Raftfix provides custom logos to the private market as well as the commercial one. Check out some of the work I've done at raftfix.com. Click on gallery.


Gacoflex is good paint but it pales in comparison for sharpness, ability to hold original color/uv resistance and longevity, to urethane. Most commercial boats you see have urethane logos on them.

What it sounds like you are looking for and what I've been recommending, and some commercials have been going with, is their logos urethaned on a piece of matching/contrasting fabric, that they glue on. This makes it cheaper since I dont have to have the boat taking up space for so long and it also makes it easy to remove when they sell the boat. Since the urethane holds up so well they can get 2-3 boats out of one logo, if they are careful removing it, making it very cost effective.
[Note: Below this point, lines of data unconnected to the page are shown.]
import Summits.QuantumFields.YangMills.Theorems.BalabanUVNodesN15TwoGridDressedDivergenceCoarse
import Summits.QuantumFields.YangMills.Theorems.BalabanUVNodesN15TwoGridLocality
import HarnessLib

/-!
# N15 (NE2) — PROGRAMME D «THE DRESSED SOURCE-DIVERGENCE ENTRY OF THE PAIR OF RECORD», part D-D: ★★ THE JUNK LETTER OF THE BY-PARTS REMAINDERS —
# `G′∘𝔇(M_{b′}, M_{b̄})∘Ȳ` IS RATE-SMALL although the coarse species' OWN remainder `b̄ = ∇̄⁻ā` is NOT the block average of the fine one `b′ = ∇′⁻a′` (no letter on `∇∇a`):
# conjugation by shifts moves the differences onto the SOURCE of «G∇*» and onto the OUTPUT of the coarse dressed object

WHO ∕ WHEN.  Cell `pub-ymgap`, seat `pub-ymgap-dag-n15-a` (KNIT-BY-NAME seat of Track-A DAG node N15 = NE2, g26); `--kind proof --supports stmt-QuantumFields-27366 --as helper` (K3⁸;
count-neutral).  THEOREMS ONLY (0 `def`).  Over D-C `…TwoGridDressedDivergenceCoarse` (`pull_bshift_sub_id_comp_eq`), parts 34∕35∕3 (`symbOp`, `sT`, `sTinv`, `sT_pow`, `sTinv_pow`,
`symbOp_single_apply`, `kingPr_add_smul_unitVec_of_le`, `hasMaj_sT_pow_comp`, `hasMaj_sTinv_pow_comp`, `hasMaj_finsum`, `hasMaj_smul_ofBlocks`), n15-b g4 (`kingPrV_bshiftEquiv_pow`), II-B
(`hasMaj_mulOp_comp`, `hasMaj_step`), `T4EtaRateCoeffDefect` (`idef_mulOp_eq`, `hasMaj_pull`), n15-b SiteWords (`hasMaj_diagK_comp_exp`, `hasMaj_exp_mono`), `B11SectG.hasMaj_comp_exp` BY NAME; nothing
in the tree is modified.

WHY.  In the translation-form by-parts step (D-A) the multiplier carries the coefficient's OWN backward quotient `b = n(a − a(·−e_μ))` — the third (3.35) letter.  Under the (C3) transport the coarse
coefficient is `ā = blockAvg a′`, so the coarse species' remainder is `b̄ = N̄(ā − ā(·−ē_μ))`, which is NOT `blockAvg b′` (their difference is a cell-flux commutator; pointwise it is `O(r_b)`, not
small, and `b′ − b̄∘π` has no sign of smallness: (3.35) carries no letter on `∇∇a`).  D-B isolates this as the junk letter `G′∘𝔇(M_{b′}, M_{b̄})∘Ȳ`.  THIS FILE proves it is rate-small by pure
lattice algebra + the one-step letter of the coarse dressed object `Ȳ` (D-C): with `f′ := a′ − ā∘π` (the legitimate pointwise fit, `|f′| ≤ o_a = O(r_b∕L^k)`) and `R = L^m`,
`b′ − b̄∘π = R⁻¹Σ_{j<R}(b′ − b′(·−je′)) + N̄(f′ − f′(·−Re′))` EXACTLY (telescoping `R⁻¹Σ_{j<R} b′(·−je′) = N̄(a′ − a′(·−Re′))` and King's block-translation law `π(x − Re′) = πx − ē`), and a
difference multiplier is a shift commutator, `M_{g − g(·−je)} = M_g − τ^{−j}M_gτ^{j}`; hence `G′M_{g−g(·−je)}PȲ = G′M_g(P − τ′^{j}P)Ȳ + (G′ − G′τ′^{−j})M_gτ′^{j}PȲ`: the first factor through King's
prolongation is ONE COARSE STEP of `Ȳ` on part of the cell (`pr(x + je′) ∈ {pr x, pr x + ē}`), the second is `G′(1 − τ′^{−j}) = −n′⁻¹·(G′∇′*_μ)∘Σ_{i<j}τ′^{−i}` — `j ≤ R` SOURCE shifts of
(1.110)'s «G∇*», worth `j∕n′ ≤ 1∕L^k`.  Net: `ζ_b = βr_b·N̄⁻¹D_Y·c_r + N̄⁻¹·C₁e^{2ρ}r_bβ_Y·c_r + βo_a·D_Y·c_r + C₁e^{2ρ}o_aβ_Y·c_r` with `D_Y` the coarse GRADIENT-row constant of `Ȳ` (`= N̄·H_Y`,
`H_Y = O((L^k)^{−α})` by D-C, and `N̄o_a = O(r_b)`): every summand is rate-small.  NO block average of `b′`, NO cell combinatorics, NO «∇G∇*».

WHAT ([folklore] lattice algebra + bookkeeping; 0 def).
* §23 (one torus) `mulOp_sub_shift_eq` (`M_{g − g(·−je_μ)} = M_g − ρ(s_μ^{−j})∘M_g∘ρ(s_μ^{j})`), `comp_sub_comp_sTinv_pow` (`G′ − G′∘ρ(s_μ^{−j}) = −n⁻¹·(G′∘ρ(n(s_μ⁻¹−1)))∘ρ(Σ_{i<j}s_μ^{−i})`),
  `hasMaj_sum_sTinv_pow_comp` (`ρ(Σ_{i<j}s^{−i})∘T`: `j·Be^{ρ}`), `comp_shiftComm_comp` (abstract regrouping).
* §24 (two tori) `sub_bq_pull_eq` (the exact decomposition of `b′ − b̄∘π`), `hasMaj_sT_pow_sub_one_pull_comp` (`(ρ′(s′^{j}) − 1)∘P∘T` has every majorant `K ≥ 0` of `(τ̄ − 1)∘T`, `j ≤ L^m`),
  ★★ `hasMaj_junk_bRow` (the junk letter from: «G» `β`, «G∇*_μ» `C₁`, `|b′| ≤ r_b`, `|f′| ≤ o_a`, `Ȳ ≤ β_Ye^{−ρd}`, `∇̄_μȲ ≤ D_Ye^{−ρd}`).

HONEST FRAMING ∕ LIMITS.  Lattice algebra and block-majorant bookkeeping over hypothesis-shaped rows on the torus MODEL of [B5] §1 (D-E instantiates hypothesis-free); abelianised
scalar-multiplier species, (C3) block-average transport; nothing of [B5]∕[B6]∕[B9] asserted; NE2⁺ NOT PRINTED ∕ NOT proved; no statement of record touched; N15 NOT discharged; K3⁸ OPEN; counts
UNMOVED (typed 28∕28 · discharged 5∕27); one finite torus pair — NOT infinite volume ∕ ℝ⁴ ∕ OS ∕ mass gap ∕ Clay.
-/

noncomputable section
Sign vinyl works fine for short term logos and is what a lot of fishing guides go with since they use their private boats and only need the logos to last short durations/ guide for several shops that require different logos. They are cheap enough to buy several at once and replace as needed. 
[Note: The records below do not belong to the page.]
/-- **Counting form with random advice.** Circuits `C_1, …, C_m` over `accBasis p` on `n + r`
inputs (`acDepth ≤ d`) are run on `e u` followed by a random string `ρ ∈ {0,1}ʳ`. If every
polynomial map `{0,1}ᵏ → 𝔽_pᵐ` of degree `≤ ((p-1)ℓ)^{d+1}` succeeds (in the sense of `W`) on at
most `B` promised parameters `u ∈ T`, then the number of pairs `(u, ρ) ∈ T × {0,1}ʳ` on which the
circuits succeed is at most `2ʳ·(B + (Σ_v (size C_v + 2))·2ᵏ/p^ℓ)` — for each FIXED `ρ` the
circuits are deterministic (WKST 2019, proof of Thm. 15: "an `AC⁰/rpoly` circuit defines a
distribution over `AC⁰` circuits") and `card_filter_success_le` applies.
[cite: WattsEtAl2019, proof of Theorem 15] -/
theorem sum_card_success_le {k n r m d ℓ : ℕ} (hℓ : 1 ≤ ℓ)
    (e : (Fin k → Bool) → (Fin n → Bool))
    (he : ∀ i, (∃ b, ∀ u, e u i = b) ∨ (∃ j, ∀ u, e u i = u j))
    (C : Fin m → Circuit (Fin (n + r))) (hC : ∀ v, (C v).IsOver (accBasis p))
    (hd : ∀ v, (C v).acDepth ≤ d) (W : (Fin k → Bool) → (Fin m → Bool) → Prop)
    (T : Finset (Fin k → Bool)) {B : ℕ}
    (hB : ∀ P : Fin m → CubeFn (ZMod p) k,
      (∀ v, P v ∈ lowDeg (ZMod p) k (((p - 1) * ℓ) ^ (d + 1))) →
        (T.filter fun u => W u fun v => decide (P v u = 1)).card ≤ B) :
    (∑ ρ : Fin r → Bool,
        (T.filter fun u => W u fun v => (C v).eval (Fin.append (e u) ρ)).card) * p ^ ℓ ≤
      2 ^ r * (B * p ^ ℓ + (∑ v, ((C v).size + 2)) * 2 ^ k) := by
  rw [sum_mul]
  calc ∑ ρ : Fin r → Bool,
        (T.filter fun u => W u fun v => (C v).eval (Fin.append (e u) ρ)).card * p ^ ℓ
      ≤ ∑ _ρ : Fin r → Bool, (B * p ^ ℓ + (∑ v, ((C v).size + 2)) * 2 ^ k) :=
        sum_le_sum fun ρ _ =>
          card_filter_success_le hℓ (fun u => Fin.append (e u) ρ) (subst_append e he ρ)
            C hC hd W T hB
    _ = 2 ^ r * (B * p ^ ℓ + (∑ v, ((C v).size + 2)) * 2 ^ k) := by
        rw [sum_const, card_univ, Fintype.card_fun, Fintype.card_bool, Fintype.card_fin,
          smul_eq_mul]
As slickhorn mentioned, and I'd have to agree, the ultimate in cool factor is to hand cut and carefully glue hypalon letters/ logos to your boat. Very few commercial or privates have opted for me to do this since it is very costly due to lots of time.
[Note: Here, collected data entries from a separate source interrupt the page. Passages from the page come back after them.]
import Summits.ValiantsHypothesis.ValiantsHypothesis.Theorems.LacunarySymmetroidMatrixDescartesCensusV19CCheck
import Summits.ValiantsHypothesis.ValiantsHypothesis.Theorems.LacunarySymmetroidMatrixDescartesCensusV19CShells2324Keys

/-!
# `MatrixDescartes` census — CASE C (`V = 19`), shells `d₅ ∈ {23, 24}`: kernel COVER check, top `d₅ = 24`, slices `[(24, 17, 18), (24, 19, 19)]`

HONEST FRAMING.  Object-search cell `pub-symmetroid`; door-A item `DoorA26 = PosRootLawAt 2 6 19` (stmt-ValiantsHypothesis-19979; OPEN, typed, never asserted).
Kernel bookkeeping only: `V19C.coverSlicesX caseC2324Open shells2324Keys` on these slices (every sorted support there is not one-collision, an exception, a key, or the
mirror of a key); rows with more than 900 supports are checked in pieces by the first free exponent `d₁` (`V20.incLists 3 1 n` is a `flatMap` over `d₁`, `List.all_flatMap`)
and reassembled.  The meaning is attached in the assembly `…CensusV19CShells2324` by `V19C.box_of_planX` (`…CensusV19CSoundCover`).  Nothing here bears on the
`2`-Sidon supports, on `ζ_sym(2,6)`, on `DoorA26`, on `MatrixDescartes` (stmt-ValiantsHypothesis-18050) or on `VP ≠ VNP`.

[folklore] Bookkeeping; elementary.
-/

-- the D-0017 layout repeats a namespace component (single-conjunct summit); the `dupNamespace` linter flags it; name mandated.
set_option linter.dupNamespace false

namespace Summit.ValiantsHypothesis.ValiantsHypothesis.Theorems.LacunarySymmetroidMatrixDescartes.Census.V19C

open V20 (incLists keysTop)

set_option maxHeartbeats 4000000 in
set_option maxRecDepth 200000 in
/-- Cover check of the slice `(24, 17, 18)`. [folklore] -/
theorem ccover2324_24b_s1 : coverSlicesX caseC2324Open shells2324Keys [(24, 17, 18)] = true := by
  decide +kernel

set_option maxHeartbeats 4000000 in
set_option maxRecDepth 200000 in
/-- Cover check of the slice `(24, 19, 19)`. [folklore] -/
theorem ccover2324_24b_s2 : coverSlicesX caseC2324Open shells2324Keys [(24, 19, 19)] = true := by
  decide +kernel

/-- The cover slices of this file together. [folklore] -/
theorem ccover2324_24b : coverSlicesX caseC2324Open shells2324Keys [(24, 17, 18), (24, 19, 19)] = true := by
  have h1 := ccover2324_24b_s1; have h2 := ccover2324_24b_s2
  unfold coverSlicesX at h1 h2 ⊢
  simp only [List.all_cons, List.all_nil, Bool.and_true, Bool.and_eq_true] at h1 h2 ⊢
  exact ⟨h1, h2⟩

end Summit.ValiantsHypothesis.ValiantsHypothesis.Theorems.LacunarySymmetroidMatrixDescartes.Census.V19C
Some places go with silkscreen but the second it gets introduced to any solvent its gone so that isn't very popular


----------



## seantana

zbaird said:


> Thanks restrac2000.
> 
> As slickhorn mentioned, and I'd have to agree, the ultimate in cool factor is to hand cut and carefully glue hypalon letters/ logos to your boat. Very few commercial or privates have opted for me to do this since it is very costly due to lots of time.r


This has me thinking.. I own a laser shop, and can cut all kinds of fun stuff. Have you ever had anyone laser cut hypalon? I've never played with it so I can't even hazard a guess at how it reacts, but I'm kind of curious now if it will cut cleanly. I might have to dig out some patch material and give it a shot.


----------



## zbaird

Never have, but always thought that it would be badass. I would think you would want to stick it to something so that the edges dont roll up once they are cut and shift the material around during cutting.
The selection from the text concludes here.